Florence, vers 1450, l'odeur de la brume matinale, du pain fraîchement cuit et du cuir tanné flotte sur la ville qui s'éveille. Les marchands ouvrent leurs boutiques, le métal cliquette, les voix résonnent entre les palais. Dans la Via Larga, la famille Médicis ouvre les portes de sa banque. Ce n'est pas un coffre-fort qui attire les clients, mais une attitude : discrétion, fiabilité, éducation - et la promesse de faire circuler l'argent sans perdre la confiance. Les Médicis ont très tôt compris que la force de l'argent dépendait de la confiance accordée à ceux qui le géraient.
La confiance a toujours été le fondement du monde financier, invisible mais indispensable. L'argent peut être créé, la confiance doit être gagnée. Aujourd'hui, la confiance n'est pas menacée, mais mise à l'épreuve, à une époque de plus en plus numérique, rapide et déconnectée.

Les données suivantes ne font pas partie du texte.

import Mathlib
import HarnessLib
import Summits.Langlands.Langlands.Theses.QuadraticWindow
import Literature.NumberTheory.Automorphic.UnitaryCoherentGaloisRep

/-!
# Sketch (crux-ideate, ideator 2, round 1): first lemmas of the two idea cards for the crux
`Summit.Langlands.Langlands.Theses.QuadraticWindow.GaloisRepOfUnitaryLDS`
(= `Literature.NumberTheory.Automorphic.GoldringKoskivirta2019_galoisRep_unitary` verbatim).

* Card A `hecke-algebra-valued-limit`: `exists_semisimple_galoisRep_of_algebraValuedApprox`
  (THE LEVER: Galois socket consuming Hecke-ALGEBRA-valued congruences, faithful to GK19 Thm 3.4.1 +
  Thm 3.5.6 + §11.1) and the transfer statement `RegularShadows` (automorphic side: factorisation of
  the mod-`ℓ^m` eigensystem of `σ` through finitely many REGULAR discrete-series cusp forms).
* Card B `higher-coleman-accumulation`: `SingleRegularApproximants` (BP21 Thm 6.9/339 (1)+(2)+(4):
  single regular approximants at all good places) feeding the EXISTING proved socket
  `GoldringKoskivirta2019_galoisRep_unitary_of_ladicApprox`.
* Shared stubs both lines need: `RegularDSGalois` (the crux for REGULAR discrete series = HLTT
  Cor. 1.3 / CHL–Shin–Labesse), `SatakePolyUnique`, `HeckeFieldFinite`, `AlmostAllUnramified`.

Nothing here is proved (`sorry`); the file only certifies that the signatures elaborate.
-/

noncomputable section

open scoped BigOperators Polynomial Classical NumberField
open Polynomial IsDedekindDomain NumberField Filter
open Literature.NumberTheory.Automorphic Literature.NumberTheory.GaloisRepresentations

set_option linter.dupNamespace false

namespace Summit.Langlands.Langlands.Cruxes.GaloisRepOfUnitaryLDS.SketchIdeator2

/-! ## Card A — the lever: an algebra-valued `ℓ`-adic limit theorem (pure Galois/valuation theory) -/

/-- **Card A, first lemma (the lever).**  Taylor 1991 / GK19 §11.1 in its FAITHFUL,
Hecke-algebra-valued form: instead of one approximating representation per precision `m`
(`exists_semisimple_galoisRep_of_ladicLimit`), a FINITE FAMILY `ρ'_i` per `m` and the
*approximate factorisation inequality*: every integer polynomial `F` in the Frobenius-coefficient
variables `(v, k)` at good places satisfies `‖F(P)‖ ≤ max(ℓ^{-m}, C · sup_i ‖F(charpoly ρ'_i)‖)` —
i.e. the prescribed system `v ↦ P_v` modulo `ℓ^m` factors continuously through the closed
`ℤ_ℓ`-algebra generated by the Frobenius characteristic polynomials of the `ρ'_i` (the regular-weight
Hecke algebra `T`, with `C = ℓ^{e+1}`, `ℓ^e` killing `T̃/T`).  Conclusion as in the single-approximant
theorem.  Proof plan (in-tree tools): Chebotarev density (`absoluteGaloisGroup.frobenius_dense`) +
the inequality give well-defined locally constant `t_m^{(k)} : Γ_K → 𝒪_E / {‖·‖ ≤ ℓ^{-m}}`; limit
`T^{(k)} : Γ_K → E`; the Frobenius identity and Newton's identities are INTEGER polynomial identities,
hence pass through the inequality; `IsPseudocharacter.of_tendsto`, Taylor
(`BellaicheChenevier2009_continuous_rep_of_pseudocharacter_holds`), `multiset_eq_of_psum_eq`,
`apply_eq_one_of_mem_charpolyKer`. -/
theorem exists_semisimple_galoisRep_of_algebraValuedApprox
    (K : Type) [Field K] [NumberField K] (N : ℕ) {ℓ : ℕ} [Fact ℓ.Prime]
    (E : IntermediateField ℚ_[ℓ] (PadicAlgCl ℓ)) [FiniteDimensional ℚ_[ℓ] E]
    (S : Set (HeightOneSpectrum (𝓞 K))) (hS : S.Finite)
    (P : HeightOneSpectrum (𝓞 K) → (PadicAlgCl ℓ)[X])
    (hP : ∀ v ∉ S, ∀ k : ℕ, (P v).coeff k ∈ E)
    (happrox : ∀ m : ℕ, ∃ (r : ℕ) (ρ' : Fin r → FramedGaloisRep K (PadicAlgCl ℓ) N)
        (Q : Fin r → HeightOneSpectrum (𝓞 K) → (PadicAlgCl ℓ)[X]) (C : ℝ),
        (∀ i, ∀ v ∉ S, ((ℓ : ℕ) : 𝓞 K) ∉ v.asIdeal →
          (ρ' i).IsUnramifiedAt v ∧ (ρ' i).HasFrobCharpolyAt v (Q i v)) ∧
        ∀ (F : MvPolynomial (HeightOneSpectrum (𝓞 K) × ℕ) ℤ) (b : ℝ),
          (∀ vk ∈ F.vars, vk.1 ∉ S ∧ ((ℓ : ℕ) : 𝓞 K) ∉ vk.1.asIdeal) →
          (∀ i, ‖MvPolynomial.aeval
              (fun vk : HeightOneSpectrum (𝓞 K) × ℕ => (Q i vk.1).coeff vk.2) F‖ ≤ b) →
            ‖MvPolynomial.aeval
                (fun vk : HeightOneSpectrum (𝓞 K) × ℕ => (P vk.1).coeff vk.2) F‖ ≤
              max ((ℓ : ℝ) ^ (-(m : ℤ))) (C * b)) :
    ∃ ρ : FramedGaloisRep K (PadicAlgCl ℓ) N, ρ.toGaloisRep.IsSemisimple ∧
      ∀ v ∉ S, ((ℓ : ℕ) : 𝓞 K) ∉ v.asIdeal → ρ.IsUnramifiedAt v ∧ ρ.HasFrobCharpolyAt v (P v) := by
  sorry

/-- Sanity: the single-approximant hypothesis of the in-tree socket is the case `r = 1`, `C = 1` of
the algebra-valued one (one representation, `F(P)` within `ℓ^{-m}`… — recorded as a statement only;
the easy direction "exact family ⇒ inequality" is what makes `RegularShadows` a consequence of the
crux, i.e. not stronger than it). -/
theorem algebraValued_of_single {ℓ : ℕ} [Fact ℓ.Prime] (x p : PadicAlgCl ℓ) (m : ℕ)
    (h : ‖p - x‖ ≤ (ℓ : ℝ) ^ (-(m : ℤ))) (b : ℝ) (hb : ‖x‖ ≤ b) :
    ‖p‖ ≤ max ((ℓ : ℝ) ^ (-(m : ℤ))) (1 * b) := by
  have := IsUltrametricDist.norm_add_le_max (p - x) x
  simp only [sub_add_cancel, one_mul] at this ⊢
  exact this.trans (max_le_max h hb)

/-! ## The crux's data, abbreviated -/

section CruxData

variable (F₀ K : Type) [Field F₀] [NumberField F₀] [Field K] [NumberField K] [Algebra F₀ K]
  (cK : K ≃ₐ[F₀] K) (N : ℕ) (ℓ : ℕ) [Fact ℓ.Prime]
  (hcptK : isCompact_glFiniteIntegralLevel N K)

/-- The GOOD places of the crux's conclusion for `σ`: `u ∤ ℓ`, over a rational prime `p` such that
every `u' ∣ p` is unramified over `ℚ` and `σ` is unramified at `u'` (GK's `p ∉ Ram(G) ∪ Ram(σ)`,
indexed by rational primes — Cruxes/HostInducedRep/Disproof.lean §6). -/
def Good (σ : UnitaryGroup.CuspidalAutomorphicRepData F₀ K cK N hcptK)
    (u : HeightOneSpectrum (𝓞 K)) : Prop :=
  ((ℓ : ℕ) : 𝓞 K) ∉ u.asIdeal ∧
    ∀ u' : HeightOneSpectrum (𝓞 K), u'.asIdeal.under ℤ = u.asIdeal.under ℤ →
      u'.asIdeal.ramificationIdx ℤ = 1 ∧ UnitaryGroup.IsUnramifiedAt F₀ K cK N hcptK σ.1 u'

/-- `σ` has a non-degenerate limit of discrete series at every real place (the crux's archimedean
hypothesis, verbatim). -/
def NDLDSAtInfinity (hc : cK ≠ 1) (σ : UnitaryGroup.CuspidalAutomorphicRepData F₀ K cK N hcptK) :
    Prop :=
  ∀ (w : {w : InfinitePlace K // w.IsComplex}) (hw : cK • w.1 = w.1),
    ∃ (p q : ℕ) (d : LDSDatum p q),
      UnitaryGroup.IsNondegenerateLimitOfDiscreteSeriesAt F₀ K cK N (StdForm.antidiagonal N)
        hcptK σ.1 hw hc d

/-- `σ` has a REGULAR (genuine) discrete series at every real place (`LDSDatum.IsRegular`; discrete
series are included in the tree's LDS data). -/
def DSAtInfinity (hc : cK ≠ 1) (σ : UnitaryGroup.CuspidalAutomorphicRepData F₀ K cK N hcptK) :
    Prop :=
  ∀ (w : {w : InfinitePlace K // w.IsComplex}) (hw : cK • w.1 = w.1),
    ∃ (p q : ℕ) (d : LDSDatum p q), d.IsRegular ∧
      UnitaryGroup.IsNondegenerateLimitOfDiscreteSeriesAt F₀ K cK N (StdForm.antidiagonal N)
        hcptK σ.1 hw hc d

/-- The predicted arithmetic-Frobenius polynomial coefficient at the variable `(u, k)` for a
selection `β₀` of base-change Satake parameters. -/
def predCoeff (ι : PadicAlgCl ℓ ≃+* ℂ) (β₀ : HeightOneSpectrum (𝓞 K) → Multiset ℂ)
    (uk : HeightOneSpectrum (𝓞 K) × ℕ) : PadicAlgCl ℓ :=
  (arithFrobPolyOfSatake ι uk.1.residueCard N (β₀ uk.1)).coeff uk.2

end CruxData

/-! ## Shared stubs (both lines) -/

/-- **Shared stub 1 (local, Satake multiplicity one for the base-change polynomial).**  Two
base-change Satake parameters of `σ` at a good place give the same predicted polynomial (the
crux CONSUMES this: its conclusion quantifies over every `β`).  Cartier 1979 §IV + Mínguez 2011
Thm 4.1 (Satake isomorphism for hyperspecial `U(N)`; `dim σ_u^{K_u} = 1`). -/
def SatakePolyUnique : Prop :=
  ∀ (F₀ K : Type) [Field F₀] [NumberField F₀] [Field K] [NumberField K] [Algebra F₀ K]
    (cK : K ≃ₐ[F₀] K), IsTotallyReal F₀ → Module.finrank F₀ K = 2 → cK ≠ 1 →
    ∀ (N ℓ : ℕ) [Fact ℓ.Prime] (ι : PadicAlgCl ℓ ≃+* ℂ)
    (hcptK : isCompact_glFiniteIntegralLevel N K)
    (σ : UnitaryGroup.CuspidalAutomorphicRepData F₀ K cK N hcptK)
    (u : HeightOneSpectrum (𝓞 K)) (β β' : Multiset ℂ), Good F₀ K cK N ℓ hcptK σ u →
      UnitaryGroup.HasBaseChangeSatakeAt F₀ K cK N hcptK σ.1 u β →
      UnitaryGroup.HasBaseChangeSatakeAt F₀ K cK N hcptK σ.1 u β' →
        arithFrobPolyOfSatake ι u.residueCard N β = arithFrobPolyOfSatake ι u.residueCard N β'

La confiance était autrefois personnelle. Vous connaissiez votre banquier, votre agence, sa voix au téléphone. Aujourd'hui, nous investissons via des applications, suivons des algorithmes et faisons confiance à des données que nous ne comprenons pas. Nous laissons Google Maps nous guider pour contourner les embouteillages et nous ne réalisons guère à quel point nous avons appris à croire les machines. Les Médicis auraient probablement pensé que c'était de la magie et se seraient peut-être demandé à qui nous faisions réellement confiance.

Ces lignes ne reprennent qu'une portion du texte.